Counterpoint questioned Bailey about the DMH approval of the Springfield policy, raising the concern that “in three very serious, substantive ways the policy violates state of Vermont established policy on ECT. In one of those, it directly violates state statute, and in another, likely violates constitutional rights.”

The Counterpoint editor wrote in an email, “I would note that consent by next of kin has no authority in Vermont law; that overturning competent consent to mandate ECT has no authority under Vermont law even with court involvement; and that written DMH policy precludes the use of ECT on minors under age 18.”

Follow-up from Counterpoint questioned Miller’s training and knowledge about ECT and whether, based on its communications and policies, Springfield Hospital actually intended to limited its program to serving patients who had finished ECT at another hospital first, as DMH said it believed.  

After the DMH site visit in March, email exchanges indicated that the only issue outstanding for DMH was verification that Springfield Hospital had reviewed Miller’s training and had authorized him to provide ECT there.

On June 21, Miller sent an announcement to other physicians that ECT was “now available” in Springfield and that they could begin to refer or schedule patients.

Internal email exchanges indicate that DMH officials received Miller’s letter secondhand on July 2 and that it took them by surprise because they had not yet received the verification letter from the hospital. One email said staff was “actively following up now to see where communication broke down.”

The DMH emails also indicate that neither Bailey nor Deputy Commissioner Mourning Fox were aware of any plans by Springfield Hospital to start providing ECT – despite DMH approval of the policies and the site visit in March – until the discovery of Miller’s announcement that the program had begun.

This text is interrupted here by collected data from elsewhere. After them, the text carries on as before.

import Literature.Probability.Percolation.CLE6
import Literature.Probability.RandomPlanarGeometry.UnbasedLoops
import Mathlib.MeasureTheory.Integral.IntegrableOn
import Mathlib.Topology.MetricSpace.Closeds
import HarnessLib

/-!
# Rerooting loop collections: `1`-Lipschitz on loops, measurability, and the unrooted limit law

Topic `Literature/Probability/Percolation`, companion to `CLE6.lean` (proofs only, no new
definitions). `CLE6.lean` states the Camia–Newman full scaling limit twice: the rooted form
`exists_isCLEFamily_six_tendsto` (the original rendering of crit-perc.S05: convergence of the
percolation loop collections `triLoopCollection D δ` to the *reroot-saturation*
`LoopSpace.rerootSaturation L` of a sample `L` of a rooted CLE-type family `μ`; **deprecated**
as mis-stated since the verdict clean-up of 2026-08-16) and the unrooted form printed in the
sources, `exists_isCNLFamily_tendsto` (convergence to a law `ν D` of reroot-saturated
collections; the live statement of crit-perc.S05). This file supplies the elementary analysis
linking the two:

* `dist_reroot_reroot_le` — rerooting two *loops* at the same parameter does not increase the sup
  distance of the parametrisations (the rerooted curves visit the same parameters,
  `Curve.reroot_apply`); hence, on collections all of whose members are loops,
  `LoopSpace.rerootSaturation` is `1`-Lipschitz for the Hausdorff extended distance
  (`edist_rerootSaturation_le`, `lipschitzOnWith_rerootSaturation`), in particular continuous
  there; the set of such collections is closed (`isClosed_setOf_forall_isLoop`), so
  `rerootSaturation` is a.e.-measurable for every law carried by loop collections
  (`aemeasurable_rerootSaturation`). (It is *not* continuous at collections containing non-loops,
  where `Curve.reroot` is the identity by convention.)
* `TendstoLaw.id_map` — if `Y δ → Z` in law under `P'` and `Z` is a.e.-measurable, then
  `Y δ → id` in law under the push-forward `P'.map Z` (change of variables).
* Consequences for crit-perc.S05: a rooted limit as in `exists_isCLEFamily_six_tendsto` yields the
  unrooted limit law `(μ D).map rerootSaturation` (`tendstoLaw_id_map_rerootSaturation`), and by
  uniqueness of limits in law (`TendstoLaw.map_eq`, Billingsley Thm 1.2) any unrooted limit law —
  in particular the CNL law `ν D` of `exists_isCNLFamily_tendsto` — equals it
  (`law_eq_map_rerootSaturation`, `cnlFamily_eq_map_rerootSaturation`). So the rooted statement
  determines the Camia–Newman law; the converse direction (manufacturing a conformally
  *equivariant* rooting of the CNL process) is the part of the rooted statement not covered by
  the sources, see the audit section of `CLE6.lean`. The two closing theorems whose hypothesis
  *is* the deprecated rooted fact (`exists_cnlFamily_eq_map_rerootSaturation`,
  `exists_tendstoLaw_id_of_exists_isCLEFamily_six_tendsto`) are deprecated with it (2026-08-16)
  and kept verbatim as the machine-checked record that the corrected statement asks for less;
  `linter.deprecated` is switched off for those two declarations only. Everything stated for a
  general law `P'` / family `μ` (`tendstoLaw_id_map_rerootSaturation`,
  `law_eq_map_rerootSaturation`, `cnlFamily_eq_map_rerootSaturation`) is unaffected.

References: F. Camia, C. M. Newman, Comm. Math. Phys. 268 (2006) 1–38, §2.2 (curves modulo
monotone reparametrisation, closed sets of curves with the induced Hausdorff metric)
[CamiaNewman2006]; M. Aizenman, A. Burchard, Duke Math. J. 99 (1999), §2.1; P. Billingsley,
*Convergence of probability measures*, 2nd ed., Thm 1.2. Mathlib: `Metric.hausdorffEDist`
(`hausdorffEDist_le_of_mem_edist`, `exists_edist_lt_of_hausdorffEDist_lt`,
`hausdorffEDist_closure`), `TopologicalSpace.Closeds.edist_eq`,
`TopologicalSpace.Closeds.isClosed_subsets_of_isClosed`, `ContinuousOn.aemeasurable`,
`MeasureTheory.integral_map`.
-/

noncomputable section

open Set Filter Metric MeasureTheory
open scoped ENNReal unitInterval Topology

namespace Literature.Probability.Percolation

open RandomPlanarGeometry

/-! ### Rerooting two loops at the same parameter -/

section Curve

variable {E : Type*} [PseudoMetricSpace E]

/-- The extension of a curve to `ℝ` (constant outside `[0, 1]`) evaluates the curve at the
projection onto `[0, 1]` (Aizenman–Burchard 1999, §2.1). [folklore] -/
theorem toPath_extend_apply (γ : Curve E) (x : ℝ) :
    γ.toPath.extend x = γ (projIcc 0 1 zero_le_one x) := rfl

/-- Rerooting two loops at the same parameter `s` and evaluating at the same time `u` gives two
points at distance at most the sup distance of the parametrisations: both rerooted curves visit
the same parameter (`Curve.reroot_apply`) (Camia–Newman 2006, §2.2). [folklore] -/
theorem dist_reroot_apply_le {γ γ' : Curve E} (h : γ.IsLoop) (h' : γ'.IsLoop)
    (s u : unitInterval) :
    dist (γ.reroot s u) (γ'.reroot s u) ≤ dist γ.toContinuousMap γ'.toContinuousMap := by
  rw [Curve.reroot_apply h, Curve.reroot_apply h']
  split_ifs with hu
  · rw [toPath_extend_apply, toPath_extend_apply]
    exact ContinuousMap.dist_apply_le_dist (f := γ.toContinuousMap) (g := γ'.toContinuousMap) _
  · rw [toPath_extend_apply, toPath_extend_apply]
    exact ContinuousMap.dist_apply_le_dist (f := γ.toContinuousMap) (g := γ'.toContinuousMap) _

/-- Rerooting two loops at the same parameter does not increase the sup distance of the
parametrisations (Camia–Newman 2006, §2.2). [folklore] -/
theorem dist_toContinuousMap_reroot_le {γ γ' : Curve E} (h : γ.IsLoop) (h' : γ'.IsLoop)
    (s : unitInterval) :
    dist (γ.reroot s).toContinuousMap (γ'.reroot s).toContinuousMap ≤
      dist γ.toContinuousMap γ'.toContinuousMap :=
  (ContinuousMap.dist_le dist_nonneg).2 fun u ↦ dist_reroot_apply_le h h' s u

/-- The reparametrisation distance of two loops rerooted at the same parameter is at most the
sup distance of the original parametrisations (Camia–Newman 2006, §2.2; Aizenman–Burchard
1999, §2.1, eq. (2.2)). [folklore] -/
theorem dist_reroot_reroot_le {γ γ' : Curve E} (h : γ.IsLoop) (h' : γ'.IsLoop)
    (s : unitInterval) :
    dist (γ.reroot s) (γ'.reroot s) ≤ dist γ.toContinuousMap γ'.toContinuousMap :=
  (Curve.dist_le_dist_toContinuousMap _ _).trans (dist_toContinuousMap_reroot_le h h' s)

“Well, this is news to me,” Bailey wrote. Fox said, “We will look uninformed, at best, if this came up and we did not know that we are adding a new site that can provide ECT.”

DMH legal and program representatives told Counterpoint that the department believed that its statutory oversight did not include authority to approve or deny a hospital’s decision to provide ECT.

As a result, they relied on Miller’s expertise to determine whether there was a need to have an ECT provider established in Springfield, they said.

Staff said their understanding was that the program would be limited to providing ECT to area residents who had started ECT at another hospital but wanted their ongoing treatment closer to home, but that they had not asked Miller how many individuals that included.

Miller’s June announcement did not reference limiting ECT to follow-up care and said patients could include those receiving inpatient care at the Windham Center.

In his November 2017 email, Miller told DMH, “As mentioned, we are only planning to offer maintenance [ECT] for now.”

Maintenance ECT is defined by the American Psychiatric Association as “prophylactic” use of ECT that is provided at least six months after an initial series of ECT. Prophylactic is preventative treatment “to protect against recurrence” of an illness, the APA guidelines say.